Task statement: Pick out every line in the data below that holds "hmain".

━━━ Supplied material

/-! ### The scaled twisted sum with a parametric window at second order -/

set_option maxHeartbeats 1000000 in
/-- **The twisted saddle point at the scale `x/e`, parametric window, second order.** With
`𝓜 = x^α ζ(α,y)/√(2πφ)`, `α = α(x,y)`, `φ = φ₂(α,y)`, `W > 0`, `ℓ = log y`, under the range hypotheses
(`W/√φ ≤ π/ℓ ≤ 1`, `Φ₃(W/√φ)³/6 + Φ₄(W/√φ)⁴ ≤ 1`) and the decay of `ζ(α+it,y)/ζ(α,y)` (`≤ ε₁` on
`π/ℓ ≤ |t| ≤ 3`, `≤ ε₂` on `3 ≤ |t| ≤ T`):
`‖S_w(λ; x/e) − e^{−α} 𝓜 Ŵ_λ(α)‖ ≤ (x^α ζ(α,y)/(2π)) e^{−α} · E₂`, `E₂ =` Gaussian completion
`(2/(1+|λ|))e^{−W²/4}√(4π/φ)` + window `√(4π/φ)(2(log e+3)² + (2+2log e)(15ℓ + 666ℓ²W/√φ) + 916ℓ² + 7·10⁶ℓ⁴/φ)/(φ(1+|λ|))`
+ tails `(2/(1+|λ|))e^{−W²/140}√(125π³/φ) + 20πε₁/(α(1+|λ|)) + 2πε₂T + 2πC_λ/T²`
(`SaddleKernel.norm_kernelIntegral_sub_main_le_window₂'` for the kernel `A_{λ,e}`).
[cite: HildebrandTenenbaum1986, §4 (Lemmas 10–11)] [cite: Harper2016, §5] -/
theorem norm_scaledSum_sub_main_le_window₂ {x T ε₁ ε₂ W : ℝ} {y : ℕ} (hx : 1 < x) (hy : 2 ≤ y)
    (hα : 3 / 5 ≤ saddlePoint x y) (hα1 : saddlePoint x y ≤ 1) (hφ0 : 0 < saddlePhi₂ (saddlePoint x y) y)
    (hW : 0 < W) (hτ : W / Real.sqrt (saddlePhi₂ (saddlePoint x y) y) ≤ Real.pi / Real.log y)
    (hy1 : Real.pi / Real.log y ≤ 1)
    (hη₂ : saddlePhi₃ (saddlePoint x y) y / 6 * (W / Real.sqrt (saddlePhi₂ (saddlePoint x y) y)) ^ 3 +
      saddlePhi₄ (saddlePoint x y) y * (W / Real.sqrt (saddlePhi₂ (saddlePoint x y) y)) ^ 4 ≤ 1)
    (hT : 3 ≤ T) (hε₁ : 0 ≤ ε₁) (hε₂ : 0 ≤ ε₂)
    (hdec1 : ∀ t : ℝ, Real.pi / Real.log y ≤ |t| → |t| ≤ 3 →
      ‖smoothZetaC ((saddlePoint x y : ℂ) + t * I) y‖ / smoothZeta (saddlePoint x y) y ≤ ε₁)
    (hdec2 : ∀ t : ℝ, 3 ≤ |t| → |t| ≤ T →
      ‖smoothZetaC ((saddlePoint x y : ℂ) + t * I) y‖ / smoothZeta (saddlePoint x y) y ≤ ε₂)
    {e : ℕ} (he : 1 ≤ e) (lam : ℝ) :
    ‖(∑ n ∈ Nat.smoothNumbersUpTo ⌊x / e⌋₊ (y + 1), twistWeight lam (n / (x / e))) -
        ((((e : ℝ) ^ (-saddlePoint x y) * (x ^ saddlePoint x y * smoothZeta (saddlePoint x y) y /
            Real.sqrt (2 * Real.pi * saddlePhi₂ (saddlePoint x y) y)) : ℝ)) : ℂ) * twistMellin lam (saddlePoint x y)‖ ≤
      (x ^ saddlePoint x y * smoothZeta (saddlePoint x y) y / (2 * Real.pi)) * (e : ℝ) ^ (-saddlePoint x y) *
        (2 / (1 + |lam|) * (Real.exp (-(W ^ 2 / 4)) * Real.sqrt (4 * Real.pi / saddlePhi₂ (saddlePoint x y) y)) +
          Real.sqrt (4 * Real.pi / saddlePhi₂ (saddlePoint x y) y) *
            ((2 * (Real.log e + 3) ^ 2 +
              (2 + 2 * Real.log e) * (15 * Real.log y + 666 * Real.log y ^ 2 *
                (W / Real.sqrt (saddlePhi₂ (saddlePoint x y) y))) +
              916 * Real.log y ^ 2 + 7000000 * Real.log y ^ 4 / saddlePhi₂ (saddlePoint x y) y) /
              (saddlePhi₂ (saddlePoint x y) y * (1 + |lam|))) +
          ((2 / (1 + |lam|)) * Real.exp (-(W ^ 2 / 140)) * Real.sqrt (125 * Real.pi ^ 3 / saddlePhi₂ (saddlePoint x y) y) +
            20 * Real.pi * ε₁ / (saddlePoint x y * (1 + |lam|)) + 2 * Real.pi * ε₂ * T +
            2 * Real.pi * (2 + 6 * (2 * π * |lam|) + 6 * (2 * π * |lam|) ^ 2 + (2 * π * |lam|) ^ 3) / T ^ 2)) := by
  set α : ℝ := saddlePoint x y with hαdef
  have hα0 : 0 < α := by linarith
  have hα12 : 1 / 2 ≤ α := by linarith
  set φ : ℝ := saddlePhi₂ α y with hφ
  have hx0 : 0 < x := by linarith
  have he0 : 0 < e := he
  have he0' : (0 : ℝ) < e := by exact_mod_cast he0
  have hloge : 0 ≤ Real.log e := Real.log_nonneg (by exact_mod_cast he)
  set c : ℝ := x ^ α * smoothZeta α y / (2 * Real.pi) with hc
  have hc0 : 0 < c := by have := smoothZeta_pos (y := y) hα0; have := Real.pi_pos; positivity
  set ρ : ℝ := (e : ℝ) ^ (-α) with hρ
  have hρ0 : 0 < ρ := Real.rpow_pos_of_pos he0' _
  -- the kernel constants
  set b₀ : ℝ := 2 * ρ / (1 + |lam|) with hb₀
  set b₁ : ℝ := (2 + 2 * Real.log e) * ρ / (1 + |lam|) with hb₁
  set b₂ : ℝ := 2 * (Real.log e + 3) ^ 2 * ρ / (1 + |lam|) with hb₂
  set Cl : ℝ := 2 + 6 * (2 * π * |lam|) + 6 * (2 * π * |lam|) ^ 2 + (2 * π * |lam|) ^ 3 with hCl
  have hCl0 : 0 ≤ Cl := by have := Real.pi_pos; positivity
  have hB0 : ∀ t : ℝ, |t| ≤ 3 → ‖scaledKernel α e lam t‖ ≤ b₀ := fun t ht =>
    scaledKernel_norm_le_three hα0 hα1 he lam ht
  have hB1 : ∀ t : ℝ, |t| ≤ 1 → ‖scaledKernel α e lam t - scaledKernel α e lam 0‖ ≤ b₁ * |t| := fun t ht =>
    scaledKernel_sub_zero_le hα12 hα1 he lam ht
  have hB2 : ∀ t : ℝ, |t| ≤ 1 → ‖scaledKernel α e lam t + scaledKernel α e lam (-t) - 2 * scaledKernel α e lam 0‖ ≤
      b₂ * t ^ 2 := fun t _ => scaledKernel_symmDiff_le hα12 hα1 he lam t
  have hBall : ∀ t : ℝ, ‖scaledKernel α e lam t‖ ≤ ρ := fun t => scaledKernel_norm_le hα0 he lam t
  have hB3 : ∀ t : ℝ, T < |t| → ‖scaledKernel α e lam t‖ ≤ ρ * Cl / |t| ^ 3 := fun t ht =>
    scaledKernel_decay hα0 he lam hT ht
  have hK := SaddleKernel.norm_kernelIntegral_sub_main_le_window₂' hx hy hα hα1 hφ0 hW hτ hy1 hη₂ hT hε₁ hε₂ hdec1
    hdec2 (continuous_scaledKernel hα0 he0 lam) (integrable_scaledKernel hα0 he0 lam) (by positivity)
    (by positivity) (by positivity) hρ0.le (by positivity) hB0 hB1 hB2 hBall hB3
  rw [← hαdef, ← hφ] at hK
  -- `S_w(λ; x/e) = c ∫ f`, `𝓜 = c √(2π/φ)`, `A 0 = e^{-α} Ŵ_λ(α)`
  have hS := scaledSum_eq_integral hx0 hα0 y he0 lam
  have hA0 : scaledKernel α e lam 0 = (ρ : ℂ) * twistMellin lam α := scaledKernel_zero he lam
  rw [hA0] at hK
  have hmain : x ^ α * smoothZeta α y / Real.sqrt (2 * Real.pi * φ) = c * Real.sqrt (2 * Real.pi / φ) := by
    rw [hc, SaddleKernel.main_const_identity hφ0]
  rw [hmain, hS]
  have halg : (c : ℂ) * (∫ t, scaledIntegrand x α y e lam t) -
      (((ρ * (c * Real.sqrt (2 * Real.pi / φ)) : ℝ)) : ℂ) * twistMellin lam α =
      (c : ℂ) * ((∫ t, SaddleKernel.kernelIntegrand x α y (scaledKernel α e lam) t) -
        (ρ : ℂ) * twistMellin lam α * (Real.sqrt (2 * Real.pi / φ) : ℂ)) := by
    simp only [scaledIntegrand]
    push_cast; ring
  rw [halg, norm_mul, Complex.norm_real, Real.norm_eq_abs, abs_of_pos hc0]
  rw [show ∀ B : ℝ, c * ρ * B = c * (ρ * B) from fun B => mul_assoc _ _ _]
  apply mul_le_mul_of_nonneg_left (hK.trans (le_of_eq _)) hc0.le
  -- compare the two error expressions (an identity)
  have hl : 0 < 1 + |lam| := by positivity
  rw [hb₀, hb₁, hb₂]
  field_simp
  ring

━━━━━━

Response:
  have hmain : x ^ α * smoothZeta α y / Real.sqrt (2 * Real.pi * φ) = c * Real.sqrt (2 * Real.pi / φ) := by
  rw [hmain, hS]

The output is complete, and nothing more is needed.